▶ [Work instruction] Provide again, from the entries below, every line from the one containing "κ.IsTopGenerator (resGalOfEmb ι" through the one containing "((GaloisRep.cyclotomicCharacter ℚ_[2] 2", exactly as written, and no other line.

▶ [Data to process]

* * *

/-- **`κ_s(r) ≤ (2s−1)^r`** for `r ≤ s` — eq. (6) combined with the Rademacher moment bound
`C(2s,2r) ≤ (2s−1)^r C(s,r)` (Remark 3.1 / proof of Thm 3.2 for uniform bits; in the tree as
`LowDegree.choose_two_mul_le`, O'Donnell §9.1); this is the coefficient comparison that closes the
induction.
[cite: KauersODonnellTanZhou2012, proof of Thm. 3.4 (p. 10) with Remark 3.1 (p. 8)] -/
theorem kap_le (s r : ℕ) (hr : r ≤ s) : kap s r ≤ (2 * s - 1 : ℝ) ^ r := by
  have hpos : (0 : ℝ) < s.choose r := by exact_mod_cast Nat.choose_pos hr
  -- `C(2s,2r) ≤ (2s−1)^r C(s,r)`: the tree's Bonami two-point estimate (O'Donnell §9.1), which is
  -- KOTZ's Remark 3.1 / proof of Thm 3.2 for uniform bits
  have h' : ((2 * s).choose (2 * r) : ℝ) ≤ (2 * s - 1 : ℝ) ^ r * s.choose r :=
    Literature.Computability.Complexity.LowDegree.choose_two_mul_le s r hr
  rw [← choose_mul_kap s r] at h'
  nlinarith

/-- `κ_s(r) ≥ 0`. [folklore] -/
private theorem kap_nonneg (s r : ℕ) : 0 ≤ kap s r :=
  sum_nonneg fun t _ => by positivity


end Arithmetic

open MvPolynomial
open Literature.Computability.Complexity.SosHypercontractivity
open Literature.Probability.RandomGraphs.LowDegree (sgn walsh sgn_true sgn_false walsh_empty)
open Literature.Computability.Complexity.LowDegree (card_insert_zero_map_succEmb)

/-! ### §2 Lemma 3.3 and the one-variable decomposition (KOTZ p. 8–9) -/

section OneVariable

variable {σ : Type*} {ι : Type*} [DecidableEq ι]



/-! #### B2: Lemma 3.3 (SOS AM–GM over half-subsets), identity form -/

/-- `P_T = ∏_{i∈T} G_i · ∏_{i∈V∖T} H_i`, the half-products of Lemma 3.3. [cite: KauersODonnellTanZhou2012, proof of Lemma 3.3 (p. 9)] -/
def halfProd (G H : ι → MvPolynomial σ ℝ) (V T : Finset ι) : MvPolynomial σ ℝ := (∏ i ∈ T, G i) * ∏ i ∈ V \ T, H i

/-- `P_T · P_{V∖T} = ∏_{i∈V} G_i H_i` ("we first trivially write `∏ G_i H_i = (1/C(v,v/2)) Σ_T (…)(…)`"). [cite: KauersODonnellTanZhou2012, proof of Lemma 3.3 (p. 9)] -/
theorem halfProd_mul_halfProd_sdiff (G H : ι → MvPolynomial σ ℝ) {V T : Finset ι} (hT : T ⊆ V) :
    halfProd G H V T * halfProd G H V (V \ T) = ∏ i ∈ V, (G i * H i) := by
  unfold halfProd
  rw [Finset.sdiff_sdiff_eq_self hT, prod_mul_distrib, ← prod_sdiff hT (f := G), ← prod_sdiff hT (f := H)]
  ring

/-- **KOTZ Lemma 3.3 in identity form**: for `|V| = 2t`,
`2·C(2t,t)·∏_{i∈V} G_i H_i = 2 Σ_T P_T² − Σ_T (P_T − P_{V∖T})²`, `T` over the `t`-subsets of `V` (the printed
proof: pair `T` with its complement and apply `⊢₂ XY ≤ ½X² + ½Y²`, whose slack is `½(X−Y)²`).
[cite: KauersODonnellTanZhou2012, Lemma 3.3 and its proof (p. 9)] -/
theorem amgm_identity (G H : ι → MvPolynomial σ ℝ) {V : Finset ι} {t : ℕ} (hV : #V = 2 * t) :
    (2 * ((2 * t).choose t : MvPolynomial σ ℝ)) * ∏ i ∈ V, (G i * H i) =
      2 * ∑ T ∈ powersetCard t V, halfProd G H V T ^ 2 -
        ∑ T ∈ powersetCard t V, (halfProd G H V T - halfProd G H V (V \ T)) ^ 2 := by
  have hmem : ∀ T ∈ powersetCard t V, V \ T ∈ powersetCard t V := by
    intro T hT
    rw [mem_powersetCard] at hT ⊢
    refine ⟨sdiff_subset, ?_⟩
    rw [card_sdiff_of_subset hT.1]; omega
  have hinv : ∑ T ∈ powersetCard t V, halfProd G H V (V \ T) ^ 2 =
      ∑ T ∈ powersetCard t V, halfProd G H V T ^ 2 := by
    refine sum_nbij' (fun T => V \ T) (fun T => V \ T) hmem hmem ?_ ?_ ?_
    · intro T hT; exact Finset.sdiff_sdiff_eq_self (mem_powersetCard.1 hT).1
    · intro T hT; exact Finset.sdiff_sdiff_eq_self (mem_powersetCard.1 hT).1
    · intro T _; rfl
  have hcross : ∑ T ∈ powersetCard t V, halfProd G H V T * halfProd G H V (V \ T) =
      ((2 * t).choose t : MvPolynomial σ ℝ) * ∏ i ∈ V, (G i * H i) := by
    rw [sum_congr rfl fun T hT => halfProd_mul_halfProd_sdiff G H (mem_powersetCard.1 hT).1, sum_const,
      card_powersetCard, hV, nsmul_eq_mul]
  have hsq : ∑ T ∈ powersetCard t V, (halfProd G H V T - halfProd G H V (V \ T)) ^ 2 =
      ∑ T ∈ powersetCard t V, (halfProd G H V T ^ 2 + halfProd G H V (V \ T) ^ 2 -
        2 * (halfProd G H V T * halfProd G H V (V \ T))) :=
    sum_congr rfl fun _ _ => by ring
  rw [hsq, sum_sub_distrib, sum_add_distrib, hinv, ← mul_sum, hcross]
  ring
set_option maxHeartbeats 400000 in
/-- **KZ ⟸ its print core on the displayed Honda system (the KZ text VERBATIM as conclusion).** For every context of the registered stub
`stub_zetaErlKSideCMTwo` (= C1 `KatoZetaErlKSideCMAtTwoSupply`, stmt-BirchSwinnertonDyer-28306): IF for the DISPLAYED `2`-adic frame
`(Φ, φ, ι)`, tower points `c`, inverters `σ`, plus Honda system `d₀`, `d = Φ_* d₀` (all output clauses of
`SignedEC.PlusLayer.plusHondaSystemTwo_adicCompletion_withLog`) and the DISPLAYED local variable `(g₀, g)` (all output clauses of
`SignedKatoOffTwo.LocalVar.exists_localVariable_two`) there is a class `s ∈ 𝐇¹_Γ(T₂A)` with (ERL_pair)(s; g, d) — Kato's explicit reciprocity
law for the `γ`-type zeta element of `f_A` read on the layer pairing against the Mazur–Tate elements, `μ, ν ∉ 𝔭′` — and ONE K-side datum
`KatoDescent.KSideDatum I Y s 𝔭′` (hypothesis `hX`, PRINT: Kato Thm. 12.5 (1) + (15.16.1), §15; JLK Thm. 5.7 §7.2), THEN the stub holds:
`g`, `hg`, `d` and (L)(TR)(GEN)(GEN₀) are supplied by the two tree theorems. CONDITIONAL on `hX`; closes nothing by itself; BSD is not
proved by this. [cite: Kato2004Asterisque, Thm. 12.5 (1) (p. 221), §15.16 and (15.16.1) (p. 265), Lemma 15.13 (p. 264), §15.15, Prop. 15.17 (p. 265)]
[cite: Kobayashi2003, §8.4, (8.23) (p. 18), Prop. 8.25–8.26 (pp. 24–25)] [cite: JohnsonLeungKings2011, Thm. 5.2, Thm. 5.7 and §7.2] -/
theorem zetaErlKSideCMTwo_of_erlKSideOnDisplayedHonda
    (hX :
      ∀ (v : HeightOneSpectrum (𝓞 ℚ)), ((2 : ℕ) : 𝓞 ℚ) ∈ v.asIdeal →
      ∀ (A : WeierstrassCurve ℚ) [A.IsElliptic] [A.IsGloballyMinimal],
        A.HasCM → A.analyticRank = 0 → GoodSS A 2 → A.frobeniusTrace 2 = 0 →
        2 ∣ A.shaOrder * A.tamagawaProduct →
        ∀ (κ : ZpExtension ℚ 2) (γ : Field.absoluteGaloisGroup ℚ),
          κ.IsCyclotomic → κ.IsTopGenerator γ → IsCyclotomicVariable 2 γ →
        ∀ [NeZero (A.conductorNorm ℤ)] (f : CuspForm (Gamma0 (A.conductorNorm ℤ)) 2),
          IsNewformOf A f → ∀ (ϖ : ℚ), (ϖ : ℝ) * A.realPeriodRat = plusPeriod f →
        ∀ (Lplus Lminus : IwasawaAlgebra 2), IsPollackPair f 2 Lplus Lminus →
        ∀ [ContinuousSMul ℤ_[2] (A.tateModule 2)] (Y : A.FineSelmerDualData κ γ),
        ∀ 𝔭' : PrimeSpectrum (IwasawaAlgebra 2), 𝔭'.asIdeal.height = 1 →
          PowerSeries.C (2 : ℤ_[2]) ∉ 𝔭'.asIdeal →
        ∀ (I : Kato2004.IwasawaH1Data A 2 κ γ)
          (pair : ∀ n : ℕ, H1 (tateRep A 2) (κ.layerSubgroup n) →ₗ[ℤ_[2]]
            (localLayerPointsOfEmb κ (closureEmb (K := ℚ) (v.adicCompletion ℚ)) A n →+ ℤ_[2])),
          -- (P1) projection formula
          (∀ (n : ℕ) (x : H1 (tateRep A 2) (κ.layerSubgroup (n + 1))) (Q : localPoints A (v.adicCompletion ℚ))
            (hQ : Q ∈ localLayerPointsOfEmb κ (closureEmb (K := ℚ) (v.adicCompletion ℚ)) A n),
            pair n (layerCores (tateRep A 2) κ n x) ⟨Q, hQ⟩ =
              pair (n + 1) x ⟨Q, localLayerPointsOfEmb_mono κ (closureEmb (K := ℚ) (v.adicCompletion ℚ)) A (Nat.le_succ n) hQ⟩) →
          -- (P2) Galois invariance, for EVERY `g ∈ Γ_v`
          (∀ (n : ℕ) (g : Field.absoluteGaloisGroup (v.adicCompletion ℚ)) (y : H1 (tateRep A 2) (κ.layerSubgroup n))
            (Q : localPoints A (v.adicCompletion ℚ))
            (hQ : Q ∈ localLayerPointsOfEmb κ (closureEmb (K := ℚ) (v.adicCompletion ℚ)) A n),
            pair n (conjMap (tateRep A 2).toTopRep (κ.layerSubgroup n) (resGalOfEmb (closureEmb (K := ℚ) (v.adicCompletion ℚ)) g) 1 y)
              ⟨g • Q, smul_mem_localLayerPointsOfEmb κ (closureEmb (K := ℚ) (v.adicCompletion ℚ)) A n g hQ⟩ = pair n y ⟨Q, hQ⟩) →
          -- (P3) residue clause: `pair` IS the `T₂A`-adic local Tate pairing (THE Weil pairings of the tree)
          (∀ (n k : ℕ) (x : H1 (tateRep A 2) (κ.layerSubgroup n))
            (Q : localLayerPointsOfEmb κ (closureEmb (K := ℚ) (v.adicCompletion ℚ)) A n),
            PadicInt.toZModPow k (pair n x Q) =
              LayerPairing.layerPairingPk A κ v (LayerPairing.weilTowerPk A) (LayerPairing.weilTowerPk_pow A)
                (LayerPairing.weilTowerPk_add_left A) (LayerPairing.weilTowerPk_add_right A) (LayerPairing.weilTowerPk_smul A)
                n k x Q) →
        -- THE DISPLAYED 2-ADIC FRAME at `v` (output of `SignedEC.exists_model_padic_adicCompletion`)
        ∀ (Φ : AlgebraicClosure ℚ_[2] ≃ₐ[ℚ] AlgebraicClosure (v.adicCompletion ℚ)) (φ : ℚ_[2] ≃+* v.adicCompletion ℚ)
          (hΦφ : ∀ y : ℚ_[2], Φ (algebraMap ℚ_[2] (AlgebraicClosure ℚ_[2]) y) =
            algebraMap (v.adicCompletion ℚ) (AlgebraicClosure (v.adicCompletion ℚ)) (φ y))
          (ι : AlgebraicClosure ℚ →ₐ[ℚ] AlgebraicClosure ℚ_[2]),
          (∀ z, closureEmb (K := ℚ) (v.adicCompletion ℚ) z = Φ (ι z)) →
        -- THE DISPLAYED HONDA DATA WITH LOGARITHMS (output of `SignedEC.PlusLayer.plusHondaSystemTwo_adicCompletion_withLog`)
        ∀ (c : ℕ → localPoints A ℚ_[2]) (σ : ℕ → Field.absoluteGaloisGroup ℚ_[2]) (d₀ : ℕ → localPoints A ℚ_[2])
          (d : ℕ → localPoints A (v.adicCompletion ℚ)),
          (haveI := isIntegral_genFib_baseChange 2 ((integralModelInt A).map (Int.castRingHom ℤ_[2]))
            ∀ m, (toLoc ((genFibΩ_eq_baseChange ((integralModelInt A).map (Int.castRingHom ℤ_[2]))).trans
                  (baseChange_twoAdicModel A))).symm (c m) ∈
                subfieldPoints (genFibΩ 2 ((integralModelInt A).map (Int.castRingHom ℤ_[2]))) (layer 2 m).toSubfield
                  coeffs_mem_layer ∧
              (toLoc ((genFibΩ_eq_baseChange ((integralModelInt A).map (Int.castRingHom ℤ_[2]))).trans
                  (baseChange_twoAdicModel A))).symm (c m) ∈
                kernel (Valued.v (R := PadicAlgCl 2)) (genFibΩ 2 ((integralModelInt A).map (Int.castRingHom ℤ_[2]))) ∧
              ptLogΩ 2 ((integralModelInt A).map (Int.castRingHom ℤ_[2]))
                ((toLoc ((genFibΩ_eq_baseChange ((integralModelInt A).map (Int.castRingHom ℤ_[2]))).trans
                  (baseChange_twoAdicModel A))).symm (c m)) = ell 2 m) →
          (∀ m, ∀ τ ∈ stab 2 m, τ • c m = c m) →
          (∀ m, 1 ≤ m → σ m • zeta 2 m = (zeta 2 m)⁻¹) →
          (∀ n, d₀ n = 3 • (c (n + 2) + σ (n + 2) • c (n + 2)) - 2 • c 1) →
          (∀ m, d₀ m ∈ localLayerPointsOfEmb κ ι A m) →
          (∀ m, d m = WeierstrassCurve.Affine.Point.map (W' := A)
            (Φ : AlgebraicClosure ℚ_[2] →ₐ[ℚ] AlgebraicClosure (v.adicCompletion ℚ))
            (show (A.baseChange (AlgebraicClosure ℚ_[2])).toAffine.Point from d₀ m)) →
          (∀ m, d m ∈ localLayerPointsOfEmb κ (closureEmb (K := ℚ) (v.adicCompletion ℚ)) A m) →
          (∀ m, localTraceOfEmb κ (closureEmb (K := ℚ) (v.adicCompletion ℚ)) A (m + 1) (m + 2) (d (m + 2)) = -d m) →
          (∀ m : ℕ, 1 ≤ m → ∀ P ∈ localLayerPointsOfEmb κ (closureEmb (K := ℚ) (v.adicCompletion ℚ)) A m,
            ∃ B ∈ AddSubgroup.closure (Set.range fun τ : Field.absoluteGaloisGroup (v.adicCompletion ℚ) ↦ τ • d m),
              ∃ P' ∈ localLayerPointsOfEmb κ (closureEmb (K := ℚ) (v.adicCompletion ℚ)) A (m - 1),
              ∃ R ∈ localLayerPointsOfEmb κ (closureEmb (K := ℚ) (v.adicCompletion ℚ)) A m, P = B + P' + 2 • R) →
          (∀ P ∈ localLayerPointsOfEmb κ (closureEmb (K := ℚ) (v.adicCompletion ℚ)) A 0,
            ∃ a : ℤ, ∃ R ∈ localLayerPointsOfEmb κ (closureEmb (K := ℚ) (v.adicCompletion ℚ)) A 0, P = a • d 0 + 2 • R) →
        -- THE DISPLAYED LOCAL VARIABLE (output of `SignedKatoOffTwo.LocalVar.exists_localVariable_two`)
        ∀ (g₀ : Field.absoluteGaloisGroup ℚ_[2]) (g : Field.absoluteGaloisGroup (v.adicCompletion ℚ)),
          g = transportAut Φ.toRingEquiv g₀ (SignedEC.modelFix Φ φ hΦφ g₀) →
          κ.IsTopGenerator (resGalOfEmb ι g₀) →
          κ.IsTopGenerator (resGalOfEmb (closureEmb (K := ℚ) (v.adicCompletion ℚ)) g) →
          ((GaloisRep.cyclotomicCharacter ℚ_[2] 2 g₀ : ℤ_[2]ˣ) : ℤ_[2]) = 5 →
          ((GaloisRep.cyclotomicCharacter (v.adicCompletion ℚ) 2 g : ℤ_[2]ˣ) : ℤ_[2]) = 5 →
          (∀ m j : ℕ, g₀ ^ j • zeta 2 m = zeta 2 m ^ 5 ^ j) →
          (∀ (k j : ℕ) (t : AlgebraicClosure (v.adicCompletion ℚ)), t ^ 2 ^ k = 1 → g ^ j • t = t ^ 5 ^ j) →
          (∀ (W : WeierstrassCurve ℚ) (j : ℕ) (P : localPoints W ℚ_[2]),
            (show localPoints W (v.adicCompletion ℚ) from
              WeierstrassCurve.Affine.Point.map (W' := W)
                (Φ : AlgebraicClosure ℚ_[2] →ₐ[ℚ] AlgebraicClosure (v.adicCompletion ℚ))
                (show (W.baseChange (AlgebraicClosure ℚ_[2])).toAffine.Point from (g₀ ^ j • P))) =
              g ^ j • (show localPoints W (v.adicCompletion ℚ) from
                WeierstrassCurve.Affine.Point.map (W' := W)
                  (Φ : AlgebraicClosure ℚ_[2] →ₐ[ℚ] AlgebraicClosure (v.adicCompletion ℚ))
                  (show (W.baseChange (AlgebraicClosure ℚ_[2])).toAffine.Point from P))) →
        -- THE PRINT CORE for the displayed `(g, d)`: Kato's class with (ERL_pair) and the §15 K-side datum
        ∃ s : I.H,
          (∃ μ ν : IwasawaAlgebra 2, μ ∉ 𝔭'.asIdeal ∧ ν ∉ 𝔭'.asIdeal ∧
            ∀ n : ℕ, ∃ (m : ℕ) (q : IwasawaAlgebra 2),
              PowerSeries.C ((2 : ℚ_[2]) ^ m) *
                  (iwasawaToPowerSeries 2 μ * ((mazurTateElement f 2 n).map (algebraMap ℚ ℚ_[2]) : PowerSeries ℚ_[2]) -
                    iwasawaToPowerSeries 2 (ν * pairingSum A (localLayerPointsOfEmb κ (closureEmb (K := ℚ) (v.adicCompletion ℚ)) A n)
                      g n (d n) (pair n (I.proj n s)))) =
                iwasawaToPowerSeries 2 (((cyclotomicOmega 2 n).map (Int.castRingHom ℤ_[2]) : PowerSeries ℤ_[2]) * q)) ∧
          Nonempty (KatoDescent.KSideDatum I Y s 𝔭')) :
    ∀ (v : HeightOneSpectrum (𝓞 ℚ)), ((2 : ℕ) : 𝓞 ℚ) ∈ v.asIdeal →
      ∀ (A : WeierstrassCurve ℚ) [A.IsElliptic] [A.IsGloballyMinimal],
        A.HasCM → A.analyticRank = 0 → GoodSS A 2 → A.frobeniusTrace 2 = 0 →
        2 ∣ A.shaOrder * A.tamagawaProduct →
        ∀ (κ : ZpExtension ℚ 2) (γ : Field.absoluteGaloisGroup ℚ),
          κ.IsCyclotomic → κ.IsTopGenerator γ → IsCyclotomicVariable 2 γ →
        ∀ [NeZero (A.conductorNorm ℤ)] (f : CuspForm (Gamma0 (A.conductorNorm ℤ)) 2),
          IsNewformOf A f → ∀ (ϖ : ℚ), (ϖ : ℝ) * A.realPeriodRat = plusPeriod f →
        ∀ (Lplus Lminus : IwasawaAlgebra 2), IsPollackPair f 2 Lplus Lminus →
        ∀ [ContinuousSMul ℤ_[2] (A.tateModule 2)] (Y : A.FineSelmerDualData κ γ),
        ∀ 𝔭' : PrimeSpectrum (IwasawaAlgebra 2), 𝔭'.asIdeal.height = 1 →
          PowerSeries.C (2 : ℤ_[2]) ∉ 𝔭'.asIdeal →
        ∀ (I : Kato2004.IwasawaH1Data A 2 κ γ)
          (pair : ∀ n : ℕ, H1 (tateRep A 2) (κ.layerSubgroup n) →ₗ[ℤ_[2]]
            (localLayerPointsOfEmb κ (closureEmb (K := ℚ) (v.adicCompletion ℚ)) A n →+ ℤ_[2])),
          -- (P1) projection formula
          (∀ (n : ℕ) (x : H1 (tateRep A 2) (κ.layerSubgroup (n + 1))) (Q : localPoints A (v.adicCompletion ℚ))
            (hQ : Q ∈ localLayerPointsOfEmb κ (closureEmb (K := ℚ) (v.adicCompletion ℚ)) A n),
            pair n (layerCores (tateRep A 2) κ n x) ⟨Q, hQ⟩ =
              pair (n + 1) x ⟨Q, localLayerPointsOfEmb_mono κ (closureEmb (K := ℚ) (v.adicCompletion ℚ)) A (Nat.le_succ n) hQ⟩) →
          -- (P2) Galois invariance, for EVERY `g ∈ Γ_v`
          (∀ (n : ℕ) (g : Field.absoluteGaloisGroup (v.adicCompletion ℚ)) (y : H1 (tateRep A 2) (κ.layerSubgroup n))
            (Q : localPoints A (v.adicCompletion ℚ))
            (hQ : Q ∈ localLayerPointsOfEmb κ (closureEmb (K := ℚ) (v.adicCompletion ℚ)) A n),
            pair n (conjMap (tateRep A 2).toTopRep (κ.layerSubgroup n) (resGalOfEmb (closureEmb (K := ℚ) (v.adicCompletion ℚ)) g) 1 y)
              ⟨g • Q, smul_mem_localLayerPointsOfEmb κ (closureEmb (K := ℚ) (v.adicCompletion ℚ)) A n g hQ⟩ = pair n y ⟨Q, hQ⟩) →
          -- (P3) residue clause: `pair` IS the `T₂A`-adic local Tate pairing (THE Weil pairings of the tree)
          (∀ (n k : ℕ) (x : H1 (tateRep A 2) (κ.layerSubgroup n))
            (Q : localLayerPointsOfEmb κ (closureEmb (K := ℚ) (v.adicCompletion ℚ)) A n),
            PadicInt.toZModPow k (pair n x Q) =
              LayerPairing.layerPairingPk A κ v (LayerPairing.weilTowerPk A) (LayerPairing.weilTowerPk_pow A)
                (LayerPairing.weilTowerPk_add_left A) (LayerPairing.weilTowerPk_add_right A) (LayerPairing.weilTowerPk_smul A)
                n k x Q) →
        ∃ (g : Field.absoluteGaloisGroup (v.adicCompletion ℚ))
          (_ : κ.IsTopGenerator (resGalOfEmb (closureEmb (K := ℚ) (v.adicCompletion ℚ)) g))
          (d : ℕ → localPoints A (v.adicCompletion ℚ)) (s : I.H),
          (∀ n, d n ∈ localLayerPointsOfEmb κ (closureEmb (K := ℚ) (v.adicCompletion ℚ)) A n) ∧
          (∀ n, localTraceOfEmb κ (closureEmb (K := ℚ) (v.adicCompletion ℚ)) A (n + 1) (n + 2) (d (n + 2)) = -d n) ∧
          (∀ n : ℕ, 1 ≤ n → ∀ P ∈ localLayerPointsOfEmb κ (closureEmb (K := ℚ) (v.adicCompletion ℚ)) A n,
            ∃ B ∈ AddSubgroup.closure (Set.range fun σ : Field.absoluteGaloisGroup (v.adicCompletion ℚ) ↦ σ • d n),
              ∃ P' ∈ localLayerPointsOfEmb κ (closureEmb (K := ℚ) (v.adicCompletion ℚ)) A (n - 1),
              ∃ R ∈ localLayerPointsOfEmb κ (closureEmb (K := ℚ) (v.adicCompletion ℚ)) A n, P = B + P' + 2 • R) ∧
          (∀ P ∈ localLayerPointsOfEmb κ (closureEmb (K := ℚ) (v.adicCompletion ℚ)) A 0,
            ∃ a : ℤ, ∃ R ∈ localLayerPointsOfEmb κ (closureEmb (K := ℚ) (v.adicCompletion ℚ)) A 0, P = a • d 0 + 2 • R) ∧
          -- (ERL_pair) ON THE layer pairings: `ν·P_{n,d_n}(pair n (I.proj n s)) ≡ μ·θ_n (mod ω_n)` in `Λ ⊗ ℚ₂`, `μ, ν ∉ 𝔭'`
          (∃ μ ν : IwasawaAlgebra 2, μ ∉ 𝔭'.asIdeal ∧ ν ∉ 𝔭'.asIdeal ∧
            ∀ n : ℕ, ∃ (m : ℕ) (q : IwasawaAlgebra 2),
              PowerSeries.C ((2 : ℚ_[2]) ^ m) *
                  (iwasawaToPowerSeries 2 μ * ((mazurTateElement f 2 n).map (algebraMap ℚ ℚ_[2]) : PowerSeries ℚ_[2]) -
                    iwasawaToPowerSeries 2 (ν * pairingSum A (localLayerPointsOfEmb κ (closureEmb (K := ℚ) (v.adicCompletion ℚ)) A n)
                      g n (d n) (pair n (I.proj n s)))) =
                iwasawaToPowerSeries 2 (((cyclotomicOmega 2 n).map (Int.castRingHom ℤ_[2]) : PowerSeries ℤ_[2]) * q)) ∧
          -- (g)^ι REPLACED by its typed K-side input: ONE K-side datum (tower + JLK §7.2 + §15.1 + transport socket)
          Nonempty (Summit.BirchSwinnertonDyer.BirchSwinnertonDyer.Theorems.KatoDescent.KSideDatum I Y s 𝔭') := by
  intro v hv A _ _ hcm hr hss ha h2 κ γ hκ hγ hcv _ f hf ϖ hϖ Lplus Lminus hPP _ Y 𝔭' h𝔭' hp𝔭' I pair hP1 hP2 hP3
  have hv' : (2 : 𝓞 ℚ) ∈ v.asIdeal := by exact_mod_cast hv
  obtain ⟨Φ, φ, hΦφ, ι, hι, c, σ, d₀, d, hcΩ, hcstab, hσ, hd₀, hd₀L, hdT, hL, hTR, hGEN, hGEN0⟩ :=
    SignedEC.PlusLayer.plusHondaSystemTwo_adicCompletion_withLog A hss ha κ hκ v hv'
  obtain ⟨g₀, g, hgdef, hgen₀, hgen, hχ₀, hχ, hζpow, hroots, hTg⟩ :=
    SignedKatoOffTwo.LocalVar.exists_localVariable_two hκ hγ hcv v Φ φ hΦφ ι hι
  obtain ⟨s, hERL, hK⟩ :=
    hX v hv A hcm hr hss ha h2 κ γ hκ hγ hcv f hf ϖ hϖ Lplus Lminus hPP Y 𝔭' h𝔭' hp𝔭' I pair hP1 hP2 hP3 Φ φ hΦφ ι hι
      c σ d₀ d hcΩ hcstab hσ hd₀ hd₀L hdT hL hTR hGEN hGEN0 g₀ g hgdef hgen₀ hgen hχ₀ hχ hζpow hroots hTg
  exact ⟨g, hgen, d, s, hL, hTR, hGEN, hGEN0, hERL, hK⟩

* * *

▶ [Answer below]
          κ.IsTopGenerator (resGalOfEmb ι g₀) →
          κ.IsTopGenerator (resGalOfEmb (closureEmb (K := ℚ) (v.adicCompletion ℚ)) g) →
          ((GaloisRep.cyclotomicCharacter ℚ_[2] 2 g₀ : ℤ_[2]ˣ) : ℤ_[2]) = 5 →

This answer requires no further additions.